User login

Weekly Report -- 21/10/2016




Spent most of my week working on turning system call patterns extracted by my suffix tree into workable FSMs. So far the focus has been on recognising which patterns are variations on previously seen patterns and creating "branches" in my internal representations of those patterns that incorporate the allowed variations (ideally, without creating any invalid transitions). I also have to account for situations where the pattern has been "shifted", so naively looking at the edit distance between two patterns doesn't work too well.

The other challenge that I've run into, especially with shifted variants where the pattern repeats, is trying to determine the correct start state. In some cases, there are other variants to the pattern that indicate where the start could be -- i.e. the first system call that is common to all variants is probably the starting point -- but this extra information will not always be available.

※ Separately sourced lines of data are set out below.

import Literature.NumberTheory.LFunctions.FeketePolyaKernelReweightedQuadratic
import HarnessLib

/-!
# No real zero for real primitive characters of conductor `32417 ≤ q ≤ 32634`: REWEIGHTED Fekete–Pólya rows, in the kernel

Topic `Literature/NumberTheory/LFunctions`; namespace `Literature.NumberTheory.LFunctions`. THEOREMS only (no
definition, no named fact, no `sorry`; standard axioms): one PUBLIC theorem **`noRealZero{Odd,Even}_fp_<q>`** per
fundamental discriminant `D`, `|D| = q ∈ [32417, 32634]`, with NO plain Fekete–Pólya witness in the scanned range but a REWEIGHTED one — the coefficients of `L(s, χ)·G(s)`, `G(s) = ∏(1 + ε_p p^(-s))` (`ε_p = ∓χ(p)`: remove / double the multiples of `p`; `ε_p = ±1` at `p ∣ q`), have non-negative iterated sums of some order over one period (`FeketePolyaReweighted.lean`, `FeketePolyaKernelCertificatesWeighted{,Wrappers}.lean`) — for every primitive
quadratic `χ` mod `q` of the parity of `D` and every `σ ∈ (0, 1)`, `L(σ, χ) ≠ 0` (statement shape of the
`interval_cases` bullets of the `NoRealZero{Odd,Even}…` range files, so a range assembly cites them by name).
Cell `parity-realchar`, kernel floor of the wide column (TARGET §2 row 19), Fekete–Pólya lane (seat prover-2).

Method (engine v4, reweighted): `FeketePolyaKernelCertificatesWeighted{,Wrappers}.lean` — the iterated partial sums of
order `K` of the reweighted value stream are non-negative over one period `N`, decided in the kernel BLOCKWISE on packed
base-`2^b` digits (`blockCertD b e K N D₀ (rwTabs kind b ps N (twOf fs))`: weight tables = sums of dilated sign tables of the character from the
quadratic-residue bitsets of the prime factors of the conductor — the factor list is part of each certificate,
primality by `norm_num` — prefix sums by one big-integer multiplication per order and block, sign test by one
AND), hence `G(σ)·ℜL(σ, χ) > 0` (the Laplace-integral form of MV (5.23) with the substitution `t ↦ dt`, `FeketePolyaReweighted`) and
`L(σ, χ) ≠ 0`.  Witnesses `(G, K)` from the reweighted scan of this seat (`HOME/parity-realchar-prover-2/tools-v4/fpscan4.c`, primes `≤ 17`,
periods `≤ 2·10⁶`; no kit); the digit width `b` is two bits above the size of
the running-sum bound recorded by the scan.  1 characters in this file (est. 17 kernel-s).
Only the rows RESCUED by the reweighted scan (and not already covered by a plain witness) appear here; the rest stays with the
truncation certificates of the companion lane.

## References

* H. L. Montgomery, R. C. Vaughan, *Multiplicative Number Theory I*, CUP 2007, §9.3 Thm 9.13, §11.2.1
  Exercises 7–8. [MontgomeryVaughan2007]
* M. Fekete, G. Pólya, *Über ein Problem von Laguerre*, Rend. Circ. Mat. Palermo 34 (1912) 89–120. [FeketePolya1912]
-/

namespace Literature.NumberTheory.LFunctions

open FeketePolyaKernel

set_option maxHeartbeats 400000 in
/-- `D = 32417`: the even character `(·/32417)` of conductor `32417` (`32417`: 7 · 11 · 421) — NO plain Fekete–Pólya witness in the scanned range; REWEIGHTED witness: the coefficients of `L(s, χ)·(1 − 2^{-s} + 2^{-2s}) (1 + 3^{-2s})` have non-negative iterated sums of order `4` over the period `1167012` (block certificate, digits of `65` bits, splitting depth `12`); est. `16.5` kernel-s. [cite: MontgomeryVaughan2007, §11.2.1 Exercises 7 (g), 8] -/
theorem noRealZeroEven_fp_32417 :
    ∀ χ : DirichletCharacter ℂ 32417, χ.IsQuadratic → χ.IsPrimitive → χ.Even →
      ∀ σ : ℝ, 0 < σ → σ < 1 → χ.LFunction σ ≠ 0 :=
  good_even_of_odd_rw2 [7, 11, 421] (by norm_num) (by decide) (by decide) [(2, -1, 1), (3, 0, 1)] 1167012 4 65 12 (by decide) (by decide) (by decide) (by decide) (by decide) (by decide)
    (Or.inr (by decide +kernel))

end Literature.NumberTheory.LFunctions
/-- **`J_{ab} = (a,b)² J₁₁/(ab)`** for `a, b ≥ 1`. [folklore] -/
private theorem J_eq {a b : ℕ} (ha : 1 ≤ a) (hb : 1 ≤ b) :
    J a b = ((a.gcd b : ℕ) : ℝ) ^ 2 * J 1 1 / ((a : ℝ) * b) := by
  set c := a.gcd b with hc
  have hc0 : 0 < c := Nat.gcd_pos_of_pos_left b (by omega)
  obtain ⟨α, hα⟩ := Nat.gcd_dvd_left a b
  obtain ⟨β, hβ⟩ := Nat.gcd_dvd_right a b
  rw [← hc] at hα hβ
  have hα1 : 1 ≤ α := by
    rcases Nat.eq_zero_or_pos α with h | h
    · rw [h, mul_zero] at hα; omega
    · exact h
  have hβ1 : 1 ≤ β := by
    rcases Nat.eq_zero_or_pos β with h | h
    · rw [h, mul_zero] at hβ; omega
    · exact h
  have hcop : α.Coprime β := by
    have h := Nat.coprime_div_gcd_div_gcd (m := a) (n := b) hc0
    rw [← hc] at h
    have e1 : a / c = α := by rw [hα, Nat.mul_div_cancel_left _ hc0]
    have e2 : b / c = β := by rw [hβ, Nat.mul_div_cancel_left _ hc0]
    rwa [e1, e2] at h
  rw [hα, hβ, J_mul_mul hc0 hα1 hβ1, J_of_coprime hα1 hβ1 hcop]
  have hcR : (c : ℝ) ≠ 0 := by exact_mod_cast hc0.ne'
  have hαR : (α : ℝ) ≠ 0 := by positivity
  have hβR : (β : ℝ) ≠ 0 := by positivity
  push_cast
  field_simp

/-! ### §4. The Möbius-side square integral: `∫₀¹ (∑_{k≤n} M(n/k) v(kx))² dx = ∑∑ M(n/a)M(n/b) (a,b)² J₁₁/(ab)`
and its bound under `|M(y)| ≤ C y^s` -/

/-- `g_n(x) = ∑_{k ≤ n} M(n/k) v(kx)` — for irrational `x` this is `log |A_n(e(x))|` (§5).
[cite: Amoroso1996, §5 (`log|Φ(e^{it})| = ∑ M(N/m) u(mt)`)] -/
def gsum (n : ℕ) (x : ℝ) : ℝ := ∑ k ∈ Icc 1 n, (mertensFunction ((n : ℝ) / k) : ℝ) * vlog (k * x)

End result: I've got an algorithm that seems to work as expected on the first couple of examples I've looked at. It'll need more testing on a wider variety of cases and there are still some outstanding situations that I know are not dealt with as well as I would like, e.g. loops that contain multiple distinct system calls.

Changed direction a bit to help Harris and Alan with an experiment they are running that tries to map application log items with system call patterns. Again using my suffix tree code, I am pulling out common system call patterns and reporting the pids and start times of all instances where those patterns appear in the system call logs. Alan will then see how well those correlate with the entries in the application logs.

Spent some time reading over Dimeji's paper and offering feedback.